EXERCISE AIM:
Take the entries below and print, exactly, the stretch from the line containing "rw [hΘ w]; exact ⟨rfl, rfl⟩" through the line containing "its determinant**: at", both included.

※

import Mathlib
import Literature.NumberTheory.Transcendental.KZRayDilog
import Literature.NumberTheory.Transcendental.KZIdealTetrahedron
import Literature.NumberTheory.Transcendental.KZCalculusProofs
import Literature.NumberTheory.Transcendental.KZLogCalculusProofs
import Literature.NumberTheory.Transcendental.BlochWignerIdealTetrahedronVolume
import Literature.NumberTheory.Transcendental.SemialgebraicMapsProofs
import Literature.NumberTheory.Transcendental.KZSemialgebraicComplex

/-!
# `OffTetraSectorKernel`, line `flat-shadow`: the Möbius cell (rule 2 + sign rule)

Stub `stub_mobiusCell` of the crux `OffTetraSectorKernel` (stmt-KontsevichZagierPeriods-10557, route
HyperbolicBloch): the last station of the Milnor bridge, Part M of the tree's analytic proof
`BlochWigner_idealTetrahedronVolume_holds` (`setIntegral_invG_eq_zero`) re-read as ONE change-of-variables
move. Coordinates `w 0 = s`, `w 1 = v`; `z = a + ib` algebraic, `b > 0`, `c = |z|² − 2a`,
`Q(s) = (1 − sa)² + (sb)²`, `f = b/(2 Q(s) v)`, `g(s) = s(1 + cs)/(1 − s)`. The `G`-cell
`G = [{0 < s < 1, v strictly between 1 and g(s)}, sgn(v − 1)·f]` is a RELATION: with `G₊ = G ∩ {v > 1}`,
`G₋ = G ∩ {v < 1}`, the Möbius involution `Θ(s, v) = (m(s), 1/v)`, `m(s) = (1 − s)/(1 + cs)` (tree:
`IdealTetrahedronVolume.mob`, `mob_mob`, `quad_mob`, `arg_mob` = "`g(m(s)) = 1/g(s)`", `hasDerivAt_mob`)
maps `G₊` bijectively onto `G₋` with `|det Θ′| = (1 + c)/((1 + cs)² v²)` and `f ∘ Θ · |det Θ′| = f`
(`Q(m(s)) = (1 + c) Q(s)/(1 + cs)²`), so `[G₊, f] − [G₋, f] ∈ changeOfVariablesRel`; and
`[G] − [G₊, f] − [G₋, −f] ∈ domainAddRel`, `[G₋, −f] + [G₋, f] ∈ relations`.

References: M. Kontsevich, D. Zagier, *Periods* (2001), §1.2 rule (2); J. L. Dupont, *Scissors congruences,
group homology and characteristic classes* (2001), Ch. 10 (10.9); D. Zagier, *The dilogarithm function*
(2007), Ch. I §3.
-/

noncomputable section

open Set MeasureTheory MvPolynomial
open Literature.NumberTheory.Transcendental Literature.ModelTheory.ExponentialFields
open Literature.NumberTheory.Transcendental.IdealTetrahedronVolume (mob mob_mob quad_mob arg_mob hasDerivAt_mob
  one_add_c_pos one_add_c_mul_pos)

namespace Summit.KontsevichZagierPeriods.HyperbolicBloch.OffTetraSectorKernel

variable {z : ℂ}

/-! ## The constant `c = |z|² − 2 Re z` -/

/-- `c = |z|² − 2a = a² + b² − 2a`. [folklore] -/
theorem mobCell_c_eq (z : ℂ) : Complex.normSq z - 2 * z.re = z.re ^ 2 + z.im ^ 2 - 2 * z.re := by
  rw [Complex.normSq_apply]; ring

/-- `1 + c > 0`. [folklore] -/
theorem mobCell_one_add_c_pos (him : 0 < z.im) : 0 < 1 + (Complex.normSq z - 2 * z.re) := by
  rw [mobCell_c_eq]; exact one_add_c_pos z.re him

/-- `1 + cs > 0` for `0 ≤ s ≤ 1`. [folklore] -/
theorem mobCell_one_add_c_mul_pos (him : 0 < z.im) {s : ℝ} (h0 : 0 ≤ s) (h1 : s ≤ 1) :
    0 < 1 + (Complex.normSq z - 2 * z.re) * s := by
  rw [mobCell_c_eq]; exact one_add_c_mul_pos z.re him h0 h1

/-- `Q(s) = 1 − 2as + (c + 2a)s²`. [folklore] -/
theorem mobCell_Q_eq (z : ℂ) (s : ℝ) : (1 - s * z.re) ^ 2 + (s * z.im) ^ 2 =
    1 - 2 * z.re * s + ((Complex.normSq z - 2 * z.re) + 2 * z.re) * s ^ 2 := by
  rw [Complex.normSq_apply]; ring

/-- `m` maps `(0, 1)` into `(0, 1)`. [folklore] -/
theorem mobCell_mob_mem (him : 0 < z.im) {s : ℝ} (hs : s ∈ Ioo (0 : ℝ) 1) :
    mob (Complex.normSq z - 2 * z.re) s ∈ Ioo (0 : ℝ) 1 := by
  have h1 := mobCell_one_add_c_mul_pos him hs.1.le hs.2.le
  refine ⟨div_pos (by linarith [hs.2]) h1, ?_⟩
  rw [mob, div_lt_one h1]
  nlinarith [mul_pos hs.1 (mobCell_one_add_c_pos him)]


/-! ## The involution `Θ(s, v) = (m(s), 1/v)` -/

/-- Coordinates of `Θ`. [folklore] -/
theorem mobCell_theta_apply {c : ℝ} (Θ : (Fin 2 → ℝ) → (Fin 2 → ℝ))
    (hΘ : ∀ w, Θ w = ![(1 - w 0) / (1 + c * w 0), (w 1)⁻¹]) (w : Fin 2 → ℝ) :
    Θ w 0 = mob c (w 0) ∧ Θ w 1 = (w 1)⁻¹ := by
  rw [hΘ w]; exact ⟨rfl, rfl⟩

/-- `Θ` is an involution (where `1 + cs ≠ 0`, `1 + c ≠ 0`). [folklore] -/
theorem mobCell_theta_theta {c : ℝ} (Θ : (Fin 2 → ℝ) → (Fin 2 → ℝ))
    (hΘ : ∀ w, Θ w = ![(1 - w 0) / (1 + c * w 0), (w 1)⁻¹]) {w : Fin 2 → ℝ} (h : 1 + c * w 0 ≠ 0)
    (hK : 1 + c ≠ 0) : Θ (Θ w) = w := by
  obtain ⟨e0, e1⟩ := mobCell_theta_apply Θ hΘ (Θ w)
  obtain ⟨f0, f1⟩ := mobCell_theta_apply Θ hΘ w
  funext i
  fin_cases i
  · show Θ (Θ w) 0 = w 0
    rw [e0, f0, mob_mob h hK]
  · show Θ (Θ w) 1 = w 1
    rw [e1, f1, inv_inv]

/-- **The derivative of `Θ` and its determinant**: at a point with `1 + cs ≠ 0`, `v ≠ 0`, `Θ` has the
Fréchet derivative `diag(m′(s), −1/v²)`, `m′(s) = −(1 + c)/(1 + cs)²`. [folklore] -/
theorem mobCell_theta_hasFDerivAt_det {c : ℝ} (Θ : (Fin 2 → ℝ) → (Fin 2 → ℝ))
    (hΘ : ∀ w, Θ w = ![(1 - w 0) / (1 + c * w 0), (w 1)⁻¹]) {w : Fin 2 → ℝ} (h : 1 + c * w 0 ≠ 0)
    (hv : w 1 ≠ 0) :
    ∃ L : (Fin 2 → ℝ) →L[ℝ] (Fin 2 → ℝ), HasFDerivAt Θ L w ∧
      L.det = (-(1 + c) / (1 + c * w 0) ^ 2) * (-(w 1 ^ 2)⁻¹) := by
  set M : Matrix (Fin 2) (Fin 2) ℝ := !![-(1 + c) / (1 + c * w 0) ^ 2, 0; 0, -(w 1 ^ 2)⁻¹] with hM
  refine ⟨LinearMap.toContinuousLinearMap (Matrix.toLin' M), ?_, ?_⟩
  · have h0 : HasFDerivAt (fun x => Θ x 0)
        ((ContinuousLinearMap.proj 0).comp (LinearMap.toContinuousLinearMap (Matrix.toLin' M))) w := by
      have hf : (fun x => Θ x 0) = (mob c) ∘ fun x : Fin 2 → ℝ => x 0 := by
        funext x; exact (mobCell_theta_apply Θ hΘ x).1
      rw [hf]
      refine ((hasDerivAt_mob h).comp_hasFDerivAt w (hasFDerivAt_apply (𝕜 := ℝ) (0 : Fin 2) w)).congr_fderiv ?_
      ext u
      simp [hM, Matrix.toLin'_apply, dotProduct, Fin.sum_univ_two]
    have h1 : HasFDerivAt (fun x => Θ x 1)
        ((ContinuousLinearMap.proj 1).comp (LinearMap.toContinuousLinearMap (Matrix.toLin' M))) w := by
      have hf : (fun x => Θ x 1) = (fun y : ℝ => y⁻¹) ∘ fun x : Fin 2 → ℝ => x 1 := by
        funext x; exact (mobCell_theta_apply Θ hΘ x).2
      rw [hf]
      refine ((hasDerivAt_inv hv).comp_hasFDerivAt w (hasFDerivAt_apply (𝕜 := ℝ) (1 : Fin 2) w)).congr_fderiv ?_
      ext u
      simp [hM, Matrix.toLin'_apply, dotProduct, Fin.sum_univ_two]
    refine hasFDerivAt_pi'' fun i => ?_
    fin_cases i
    exacts [h0, h1]
  · rw [LinearMap.det_toContinuousLinearMap, LinearMap.det_toLin', Matrix.det_fin_two_of]
    ring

※

REPLY TO THE EXERCISE:
  rw [hΘ w]; exact ⟨rfl, rfl⟩

/-- `Θ` is an involution (where `1 + cs ≠ 0`, `1 + c ≠ 0`). [folklore] -/
theorem mobCell_theta_theta {c : ℝ} (Θ : (Fin 2 → ℝ) → (Fin 2 → ℝ))
    (hΘ : ∀ w, Θ w = ![(1 - w 0) / (1 + c * w 0), (w 1)⁻¹]) {w : Fin 2 → ℝ} (h : 1 + c * w 0 ≠ 0)
    (hK : 1 + c ≠ 0) : Θ (Θ w) = w := by
  obtain ⟨e0, e1⟩ := mobCell_theta_apply Θ hΘ (Θ w)
  obtain ⟨f0, f1⟩ := mobCell_theta_apply Θ hΘ w
  funext i
  fin_cases i
  · show Θ (Θ w) 0 = w 0
    rw [e0, f0, mob_mob h hK]
  · show Θ (Θ w) 1 = w 1
    rw [e1, f1, inv_inv]

/-- **The derivative of `Θ` and its determinant**: at a point with `1 + cs ≠ 0`, `v ≠ 0`, `Θ` has the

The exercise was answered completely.